import Mathlib
import HarnessLib
import Summits.CriticalPhenomena.PercolationContinuityZ3.Theorems.PercNearOneGluingNoHeavyQuantFarDecChain

/-!
# QUANT lane R8, front "FAR beyond trees", layer one — block-locality for ARBITRARY pendant cores, file 1:
# the Φ-FORM of domination and the STEP CHAIN (pure real algebra)

builds on p205010 (kernel theorem, internal audit signed; external expert review pending)

Support file (`--supports stmt-CriticalPhenomena-4575`), seat `prim-quant-p1` (gen 23); memo
`run/shared/lean/prim/quant/prim-quant-p1-g23/FOR-LEAD-CORESTEP.md` §1–§2.  Pure real algebra; standard axioms; no sorries; no definitions.

The block-transfer theorem (`Block.real_card_le_one_le_of_dominates`, p1 g19) and its hub-family form (`Block.farLayerOne_hubFamily_law`,
p1 g22) reduce FAR(1) block-locality of an arbitrary pendant 2-connected core to a DOMINATION `S ≽ (S', q)`:
`∃ λ ∈ [0,1], λh' + (1−λ)q ≤ h ∧ λt' + (1−λ)q ≤ t` between the internal numbers `S = (h, t) = (P(X ≥ 1), P(X ≥ 2))` of the block and
`S' = (h', t')` of a comparison block.  This file records the observation (memo §1) that domination is governed by ONE MONOTONE FUNCTIONAL
`Φ_q(X) = P(X = 1)/(P(X ≥ 1) − q)`:

* `Block.phi_F_eq` — the first-coordinate-tight quantity `F = (t − t')(h' − q) − (h' − h)(q − t')` of `Block.dominates_of_tight` (p1 g20) IS
  `(h − q)·P(X' = 1) − (h' − q)·P(X = 1)` (with `P(X = 1) = h − t`);
* `Block.dominates_of_phi` — `q ≤ h ≤ h'`, `q < h'` and `(h' − q)(h − t) ≤ (h − q)(h' − t')` give `S ≽ (S', q)`;
* `Block.dominates_of_stepAB` — THE ONE-STEP PACKAGE: monotonicity `h ≤ h'`, **(A)** `t' < q ⟹ (h' − q)(h − t) ≤ (h − q)(h' − t')`,
  **(B)** `q ≤ t' ⟹ q ≤ t` (plus the degenerate tie-break `t' < q ∧ h' = q ⟹ t' ≤ t`) give `S ≽ (S', q)` — regime `t' ≥ q` is the exit
  (`Block.dominates_of_exit`), regime `t' < q` is `dominates_of_phi`;
* `Block.dominates_chain` — along a chain `S₀, S₁, …, S_k` (one anchor decoupled at a time) the per-step hypotheses (M)(A)(B)(T) compose
  (`Block.dominates_trans`, p1 g20) to `S₀ ≽ (S_k, q)`.
So the whole law-level content of block-locality for a general core is the pair of ONE-VERTEX inequalities (A_v), (B_v) of memo §2
(numerically exact-tested on every anchor of every core with ≤ 7 vertices, 0 failures; kit j178365); file 2 (`…CoreStepLaw`) instantiates the
chain with the explicit law-level numbers of a core reach law `ρ` and delivers the hypothesis `hdom` of `Block.farLayerOne_hubFamily_law`.
[this work]
-/

namespace Summit.CriticalPhenomena.PercolationContinuityZ3.Theorems

namespace Quant

namespace Block

/-- **The Φ-form of the tight criterion**: `(h − q)·P(X' = 1) − (h' − q)·P(X = 1) = (t − t')(h' − q) − (h' − h)(q − t')`
(`P(X = 1) = h − t`, `P(X' = 1) = h' − t'`). [this work] -/
theorem phi_F_eq (q hS tS hP tP : ℝ) :
    (hS - q) * (hP - tP) - (hP - q) * (hS - tS) = (tS - tP) * (hP - q) - (hP - hS) * (q - tP) := by
  ring

/-- **Domination from the Φ-inequality**: if `q ≤ h ≤ h'`, `q < h'` and `(h' − q)·P(X = 1) ≤ (h − q)·P(X' = 1)` then `S ≽ (S', q)`.
[this work] -/
theorem dominates_of_phi (q hS tS hP tP : ℝ) (hq : q ≤ hS) (hSP : hS ≤ hP) (hqP : q < hP)
    (hA : (hP - q) * (hS - tS) ≤ (hS - q) * (hP - tP)) :
    ∃ l : ℝ, 0 ≤ l ∧ l ≤ 1 ∧ l * hP + (1 - l) * q ≤ hS ∧ l * tP + (1 - l) * q ≤ tS :=
  dominates_of_tight q hS tS hP tP hq hSP hqP (by rw [← phi_F_eq]; linarith)

/-- **The one-step package.**  For a step `S = (h, t) ↦ S' = (h', t')` (one anchor decoupled) with `q ≤ h ≤ h'`:
(A) `t' < q ⟹ (h' − q)(h − t) ≤ (h − q)(h' − t')`, (B) `q ≤ t' ⟹ q ≤ t`, and the tie-break (T) `t' < q ⟹ h' = q ⟹ t' ≤ t`
give `S ≽ (S', q)`. [this work] -/
theorem dominates_of_stepAB (q hS tS hP tP : ℝ) (hq : q ≤ hS) (hSP : hS ≤ hP)
    (hA : tP < q → (hP - q) * (hS - tS) ≤ (hS - q) * (hP - tP))
    (hB : q ≤ tP → q ≤ tS) (hT : tP < q → hP = q → tP ≤ tS) :
    ∃ l : ℝ, 0 ≤ l ∧ l ≤ 1 ∧ l * hP + (1 - l) * q ≤ hS ∧ l * tP + (1 - l) * q ≤ tS := by
  by_cases h1 : q ≤ tP
  · exact dominates_of_exit q hS tS hP tP hq (hB h1)
  · have h1' : tP < q := lt_of_not_ge h1
    by_cases h2 : q < hP
    · exact dominates_of_phi q hS tS hP tP hq hSP h2 (hA h1')
    · have hPq : hP = q := le_antisymm (le_of_not_gt h2) (le_trans hq hSP)
      exact dominates_of_le q hS tS hP tP (by rw [hPq]; exact hq) (hT h1' hPq)

/-- **The step chain.**  Numbers `S_i = (h i, t i)`, `i = 0, …, k` (one more anchor decoupled at each step), an exit value `q ≤ h 0`, and for
every step `i < k`: (M) `h i ≤ h (i+1)`, (A) `t (i+1) < q ⟹ (h (i+1) − q)(h i − t i) ≤ (h i − q)(h (i+1) − t (i+1))`, (B) `q ≤ t (i+1) ⟹ q ≤ t i`,
(T) `t (i+1) < q ⟹ h (i+1) = q ⟹ t (i+1) ≤ t i`.  Then `S_0 ≽ (S_k, q)`. [this work] -/
theorem dominates_chain (q : ℝ) (h t : ℕ → ℝ) (k : ℕ) (hq : q ≤ h 0)
    (hM : ∀ i, i < k → h i ≤ h (i + 1))
    (hA : ∀ i, i < k → t (i + 1) < q → (h (i + 1) - q) * (h i - t i) ≤ (h i - q) * (h (i + 1) - t (i + 1)))
    (hB : ∀ i, i < k → q ≤ t (i + 1) → q ≤ t i)
    (hT : ∀ i, i < k → t (i + 1) < q → h (i + 1) = q → t (i + 1) ≤ t i) :
    ∃ l : ℝ, 0 ≤ l ∧ l ≤ 1 ∧ l * h k + (1 - l) * q ≤ h 0 ∧ l * t k + (1 - l) * q ≤ t 0 := by
  induction k with
  | zero => exact dominates_of_le q (h 0) (t 0) (h 0) (t 0) le_rfl le_rfl
  | succ k ih =>
    have hqk : ∀ i, i ≤ k → q ≤ h i := by
      intro i hi
      induction i with
      | zero => exact hq
      | succ i ih' => exact le_trans (ih' (by omega)) (hM i (by omega))
    have H₁ := ih (fun i hi => hM i (by omega)) (fun i hi => hA i (by omega)) (fun i hi => hB i (by omega)) (fun i hi => hT i (by omega))
    have H₂ := dominates_of_stepAB q (h k) (t k) (h (k + 1)) (t (k + 1)) (hqk k le_rfl) (hM k (by omega)) (hA k (by omega))
      (hB k (by omega)) (hT k (by omega))
    exact dominates_trans q _ _ _ _ _ _ H₁ H₂

/-- **The (U)-form along a chain**: under the hypotheses of `Block.dominates_chain`, `min (t k) q ≤ t 0` and `min (h k) q ≤ h 0`. [this work] -/
theorem chain_ge_min (q : ℝ) (h t : ℕ → ℝ) (k : ℕ) (hq : q ≤ h 0)
    (hM : ∀ i, i < k → h i ≤ h (i + 1))
    (hA : ∀ i, i < k → t (i + 1) < q → (h (i + 1) - q) * (h i - t i) ≤ (h i - q) * (h (i + 1) - t (i + 1)))
    (hB : ∀ i, i < k → q ≤ t (i + 1) → q ≤ t i)
    (hT : ∀ i, i < k → t (i + 1) < q → h (i + 1) = q → t (i + 1) ≤ t i) :
    min (t k) q ≤ t 0 ∧ min (h k) q ≤ h 0 := by
  obtain ⟨l, hl0, hl1, h1, h2⟩ := dominates_chain q h t k hq hM hA hB hT
  constructor
  · have a := min_le_left (t k) q
    have b := min_le_right (t k) q
    nlinarith [mul_le_mul_of_nonneg_left a hl0, mul_le_mul_of_nonneg_left b (sub_nonneg.mpr hl1)]
  · have a := min_le_left (h k) q
    have b := min_le_right (h k) q
    nlinarith [mul_le_mul_of_nonneg_left a hl0, mul_le_mul_of_nonneg_left b (sub_nonneg.mpr hl1)]

/-- **Φ-monotonicity along a chain** (the transitive form, without exit bookkeeping): if every step satisfies (A) unconditionally and the
numbers stay above `q` (`q < h i`, `P(X_i = 1) ≥ 0`), then `(h k − q)·P(X_0 = 1) ≤ (h 0 − q)·P(X_k = 1)`. [this work] -/
theorem phi_chain (q : ℝ) (h t : ℕ → ℝ) (k : ℕ) (hpos : ∀ i, i ≤ k → q < h i) (hP1 : ∀ i, i ≤ k → t i ≤ h i)
    (hA : ∀ i, i < k → (h (i + 1) - q) * (h i - t i) ≤ (h i - q) * (h (i + 1) - t (i + 1))) :
    (h k - q) * (h 0 - t 0) ≤ (h 0 - q) * (h k - t k) := by
  induction k with
  | zero => exact le_rfl
  | succ k ih =>
    have H₁ := ih (fun i hi => hpos i (by omega)) (fun i hi => hP1 i (by omega)) (fun i hi => hA i (by omega))
    have H₂ := hA k (by omega)
    have h0 : 0 < h 0 - q := by linarith [hpos 0 (by omega)]
    have hk : 0 < h k - q := by linarith [hpos k (by omega)]
    have hk1 : 0 ≤ h (k + 1) - q := by linarith [hpos (k + 1) le_rfl]
    -- (h(k+1) − q)(h0 − t0)(hk − q) ≤ (h(k+1) − q)(h0 − q)(hk − tk) ≤ (h0 − q)(hk − q)(h(k+1) − t(k+1))
    have e1 : (h (k + 1) - q) * (h 0 - t 0) * (h k - q) ≤ (h (k + 1) - q) * ((h 0 - q) * (h k - t k)) := by
      have := mul_le_mul_of_nonneg_left H₁ hk1
      linarith [this]
    have e2 : (h 0 - q) * ((h (k + 1) - q) * (h k - t k)) ≤ (h 0 - q) * ((h k - q) * (h (k + 1) - t (k + 1))) :=
      mul_le_mul_of_nonneg_left H₂ h0.le
    have e3 : (h (k + 1) - q) * (h 0 - t 0) * (h k - q) ≤ (h 0 - q) * (h (k + 1) - t (k + 1)) * (h k - q) := by nlinarith [e1, e2]
    exact le_of_mul_le_mul_right e3 hk

end Block

end Quant

end Summit.CriticalPhenomena.PercolationContinuityZ3.Theorems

---+---

◆ **Directions for this task**: Your answer must be the lines above from the one containing "have b := min_le_right (t k) q" to the one containing "have hk1 : 0", both included, restated word for word.

◆ **Exercise output**:
    have b := min_le_right (t k) q
    nlinarith [mul_le_mul_of_nonneg_left a hl0, mul_le_mul_of_nonneg_left b (sub_nonneg.mpr hl1)]
  · have a := min_le_left (h k) q
    have b := min_le_right (h k) q
    nlinarith [mul_le_mul_of_nonneg_left a hl0, mul_le_mul_of_nonneg_left b (sub_nonneg.mpr hl1)]

/-- **Φ-monotonicity along a chain** (the transitive form, without exit bookkeeping): if every step satisfies (A) unconditionally and the
numbers stay above `q` (`q < h i`, `P(X_i = 1) ≥ 0`), then `(h k − q)·P(X_0 = 1) ≤ (h 0 − q)·P(X_k = 1)`. [this work] -/
theorem phi_chain (q : ℝ) (h t : ℕ → ℝ) (k : ℕ) (hpos : ∀ i, i ≤ k → q < h i) (hP1 : ∀ i, i ≤ k → t i ≤ h i)
    (hA : ∀ i, i < k → (h (i + 1) - q) * (h i - t i) ≤ (h i - q) * (h (i + 1) - t (i + 1))) :
    (h k - q) * (h 0 - t 0) ≤ (h 0 - q) * (h k - t k) := by
  induction k with
  | zero => exact le_rfl
  | succ k ih =>
    have H₁ := ih (fun i hi => hpos i (by omega)) (fun i hi => hP1 i (by omega)) (fun i hi => hA i (by omega))
    have H₂ := hA k (by omega)
    have h0 : 0 < h 0 - q := by linarith [hpos 0 (by omega)]
    have hk : 0 < h k - q := by linarith [hpos k (by omega)]
    have hk1 : 0 ≤ h (k + 1) - q := by linarith [hpos (k + 1) le_rfl]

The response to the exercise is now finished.